Gap 1: Cantonese-Based Learning

Most market tools prioritize Mandarin or English. This project emphasizes locally used Hong Kong Cantonese terms so children learn authentic vocabulary in their daily context.

Gap 2: AI for Preschool Learning

While LLMs and computer vision are growing in education, practical child-friendly use cases for preschoolers remain limited. The project translates AI capabilities into concrete learning loops.

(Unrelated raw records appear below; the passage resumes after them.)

/-! ## §4 "Hence these terms are invariant if and only if ∂₁μ = 0 on Λ^c and ∂^LQ′₁μ = 0 on Λ′" -/

/-- **p. 241: "Hence these terms are invariant if and only if ∂₁μ = 0 on Λ^c and ∂^LQ′₁μ = 0 on Λ′"** — the terms
being the first two of the quadratic form of (2.97) p. 240, `a Σ_{b∈Λ^c} |(Q_jA)(b)|² + a′ Σ_{c∈Λ′} |(Q_{j+1}A)(c)|²`
(print: `a′ = aL^{d−2}`, common factor `−½` dropped; here any weights `a, a′ > 0` and any bond sets `E` — print: the
bonds of `Λ^c` — and `K` — of `Λ′`), `μ = Q′_jλ`, "invariant" = for every configuration `A`.
[cite: Balaban1984PropagatorsII, (2.103)–(2.104) p.241] -/
theorem invariant_iff {a a' : ℝ} (ha : 0 < a) (ha' : 0 < a') (E : Finset (Tor (fine m M) × Fin d))
    (K : Finset (Tor M × Fin d)) (lam : Tor (fine n (fine m M)) → ℂ) (μ : Tor (fine m M) → ℂ)
    (hμ : μ = QsOp n (fine m M) *ᵥ lam) :
    (∀ A : Tor (fine n (fine m M)) × Fin d → ℂ,
        a * ∑ b ∈ E, ‖(QvOp n (fine m M) *ᵥ gaugeT (fine n (fine m M)) (n : ℂ) A lam) b‖ ^ 2
          + a' * ∑ c ∈ K, ‖(QvOp m M *ᵥ (QvOp n (fine m M) *ᵥ gaugeT (fine n (fine m M)) (n : ℂ) A lam)) c‖ ^ 2
        = a * ∑ b ∈ E, ‖(QvOp n (fine m M) *ᵥ A) b‖ ^ 2
          + a' * ∑ c ∈ K, ‖(QvOp m M *ᵥ (QvOp n (fine m M) *ᵥ A)) c‖ ^ 2) ↔
      (∀ b ∈ E, (GradOp (fine m M) 1 *ᵥ μ) b = 0) ∧ (∀ c ∈ K, (GradOp M ((m : ℂ)⁻¹) *ᵥ (QsOp m M *ᵥ μ)) c = 0) := by
  subst hμ
  have hj : QvOp n (fine m M) *ᵥ gaugeT (fine n (fine m M)) (n : ℂ) (0 : Tor (fine n (fine m M)) × Fin d → ℂ) lam
      = -(GradOp (fine m M) 1 *ᵥ (QsOp n (fine m M) *ᵥ lam)) := by
    rw [QvOp_gaugeT_eq, Matrix.mulVec_zero, zero_sub]
  have hj1 : QvOp m M *ᵥ (QvOp n (fine m M) *ᵥ
      gaugeT (fine n (fine m M)) (n : ℂ) (0 : Tor (fine n (fine m M)) × Fin d → ℂ) lam)
      = -(GradOp M ((m : ℂ)⁻¹) *ᵥ (QsOp m M *ᵥ (QsOp n (fine m M) *ᵥ lam))) := by
    rw [hj, Matrix.mulVec_neg, avg_grad]
  constructor
  · intro h
    have h0 := h 0
    simp only [hj1] at h0
    simp only [hj, Matrix.mulVec_zero, Pi.zero_apply, norm_zero, ne_eq, OfNat.ofNat_ne_zero,
      not_false_eq_true, zero_pow, Finset.sum_const_zero, mul_zero, add_zero, Pi.neg_apply, norm_neg] at h0
    have hE : a * ∑ b ∈ E, ‖(GradOp (fine m M) 1 *ᵥ (QsOp n (fine m M) *ᵥ lam)) b‖ ^ 2 = 0 := by
      have h1 : 0 ≤ a * ∑ b ∈ E, ‖(GradOp (fine m M) 1 *ᵥ (QsOp n (fine m M) *ᵥ lam)) b‖ ^ 2 :=
        mul_nonneg ha.le (Finset.sum_nonneg fun _ _ => by positivity)
      have h2 : 0 ≤ a' * ∑ c ∈ K, ‖(GradOp M ((m : ℂ)⁻¹) *ᵥ (QsOp m M *ᵥ (QsOp n (fine m M) *ᵥ lam))) c‖ ^ 2 :=
        mul_nonneg ha'.le (Finset.sum_nonneg fun _ _ => by positivity)
      linarith
    have hK : a' * ∑ c ∈ K, ‖(GradOp M ((m : ℂ)⁻¹) *ᵥ (QsOp m M *ᵥ (QsOp n (fine m M) *ᵥ lam))) c‖ ^ 2 = 0 := by
      linarith
    rw [mul_eq_zero_iff_left ha.ne'] at hE
    rw [mul_eq_zero_iff_left ha'.ne'] at hK
    rw [Finset.sum_eq_zero_iff_of_nonneg (fun _ _ => by positivity)] at hE hK
    refine ⟨fun b hb => ?_, fun c hc => ?_⟩
    · have := hE b hb
      rwa [sq_eq_zero_iff, norm_eq_zero] at this
    · have := hK c hc
      rwa [sq_eq_zero_iff, norm_eq_zero] at this
  · rintro ⟨hE, hK⟩ A
    congr 1
    · congr 1
      refine Finset.sum_congr rfl fun b hb => ?_
      rw [QvOp_gaugeT_eq, Pi.sub_apply, hE b hb, sub_zero]
    · congr 1
      refine Finset.sum_congr rfl fun c hc => ?_
      rw [QvOp_gaugeT_eq, Matrix.mulVec_sub, Pi.sub_apply, avg_grad, hK c hc, sub_zero]

/-- **(2.104) ⇒ invariance, the direction used on p. 241** (*"This matches our needs exactly because the unit lattice
gauge functions ω appearing in the integral (2.97) satisfy the above conditions"*): if `μ = 0` on a site set `S` (print:
the sites of `Λ^c`) and `Q′₁μ = 0` on a site set `S′` (the sites of `Λ′`), then `∂₁μ = 0` on every unit bond with both
end-points in `S` and `∂^LQ′₁μ = 0` on every `L`-bond with both end-points in `S′`, hence the two terms are invariant for
such bond sets `E`, `K`. [cite: Balaban1984PropagatorsII, (2.104) p.241] -/
theorem invariant_of_2104 (a a' : ℝ) (E : Finset (Tor (fine m M) × Fin d)) (K : Finset (Tor M × Fin d))
    (S : Set (Tor (fine m M))) (S' : Set (Tor M))
    (hE : ∀ b ∈ E, b.1 ∈ S ∧ b.1 + unitVec (fine m M) b.2 ∈ S)
    (hK : ∀ c ∈ K, c.1 ∈ S' ∧ c.1 + unitVec M c.2 ∈ S')
    (lam : Tor (fine n (fine m M)) → ℂ) (μ : Tor (fine m M) → ℂ) (hμ : μ = QsOp n (fine m M) *ᵥ lam)
    (h2104 : (∀ y ∈ S, μ y = 0) ∧ (∀ z ∈ S', (QsOp m M *ᵥ μ) z = 0)) (A : Tor (fine n (fine m M)) × Fin d → ℂ) :
    a * ∑ b ∈ E, ‖(QvOp n (fine m M) *ᵥ gaugeT (fine n (fine m M)) (n : ℂ) A lam) b‖ ^ 2
        + a' * ∑ c ∈ K, ‖(QvOp m M *ᵥ (QvOp n (fine m M) *ᵥ gaugeT (fine n (fine m M)) (n : ℂ) A lam)) c‖ ^ 2
      = a * ∑ b ∈ E, ‖(QvOp n (fine m M) *ᵥ A) b‖ ^ 2
        + a' * ∑ c ∈ K, ‖(QvOp m M *ᵥ (QvOp n (fine m M) *ᵥ A)) c‖ ^ 2 := by
  subst hμ
  have hE0 : ∀ b ∈ E, (GradOp (fine m M) 1 *ᵥ (QsOp n (fine m M) *ᵥ lam)) b = 0 := by
    rintro ⟨y, ν⟩ hb
    obtain ⟨h1, h2⟩ := hE _ hb
    rw [GradOp_mulVec, sdiff_mulVec, h2104.1 _ h1, h2104.1 _ h2, sub_self, mul_zero]
  have hK0 : ∀ c ∈ K, (GradOp M ((m : ℂ)⁻¹) *ᵥ (QsOp m M *ᵥ (QsOp n (fine m M) *ᵥ lam))) c = 0 := by
    rintro ⟨z, ν⟩ hc
    obtain ⟨h1, h2⟩ := hK _ hc
    rw [GradOp_mulVec, sdiff_mulVec, h2104.2 _ h1, h2104.2 _ h2, sub_self, mul_zero]
  congr 1
  · congr 1
    refine Finset.sum_congr rfl fun b hb => ?_
    rw [QvOp_gaugeT_eq, Pi.sub_apply, hE0 b hb, sub_zero]
  · congr 1
    refine Finset.sum_congr rfl fun c hc => ?_
    rw [QvOp_gaugeT_eq, Matrix.mulVec_sub, Pi.sub_apply, avg_grad, hK0 c hc, sub_zero]

end Literature.MathematicalPhysics.QuantumFieldTheory.Balaban1983to89.B6Eq2103

end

Gap 3: Limited Digital Exposure Alternatives

The app experience is designed for short and focused interactions, helping families avoid unnecessary prolonged screen exposure while still enabling real-world vocabulary capture.

Project Objective

Develop an AI-powered Cantonese vocabulary learning platform centered on an app-based learning module, adaptive revision, personalized bedtime storytelling, and parent supervision analytics for sustained, measurable language growth.

Solution Architecture

The platform uses an app-based capture-to-learn flow and a centralized intelligence layer. It is composed of four core modules:

  • Learning Module
  • Revision Module
  • Bed-time Story Module
  • Supervision Module

These modules connect through shared learning records so that vocabulary captured during daily use can be reinforced through revision, bedtime narratives, and parent-facing analytics.

Methodology and User Journey

  • Onboarding and session continuity keep learning uninterrupted during capture and review.
  • After photo capture, on-device segmentation isolates the target object before recognition.
  • Server-side recognition returns Cantonese output in a stable child-friendly format.
  • The app displays a vocabulary card with one-tap audio playback for pronunciation practice.
  • Revision intelligence tracks mastery and supports association-based recommendations.
  • Daily bed-time stories are generated from learned vocabulary and delivered through TTS audio.
  • Supervision dashboards provide parents with streaks, word counts, and learning-time insights.

This workflow keeps the implementation practical while preserving a clear upgrade path to full backend intelligence and deployment in later phases.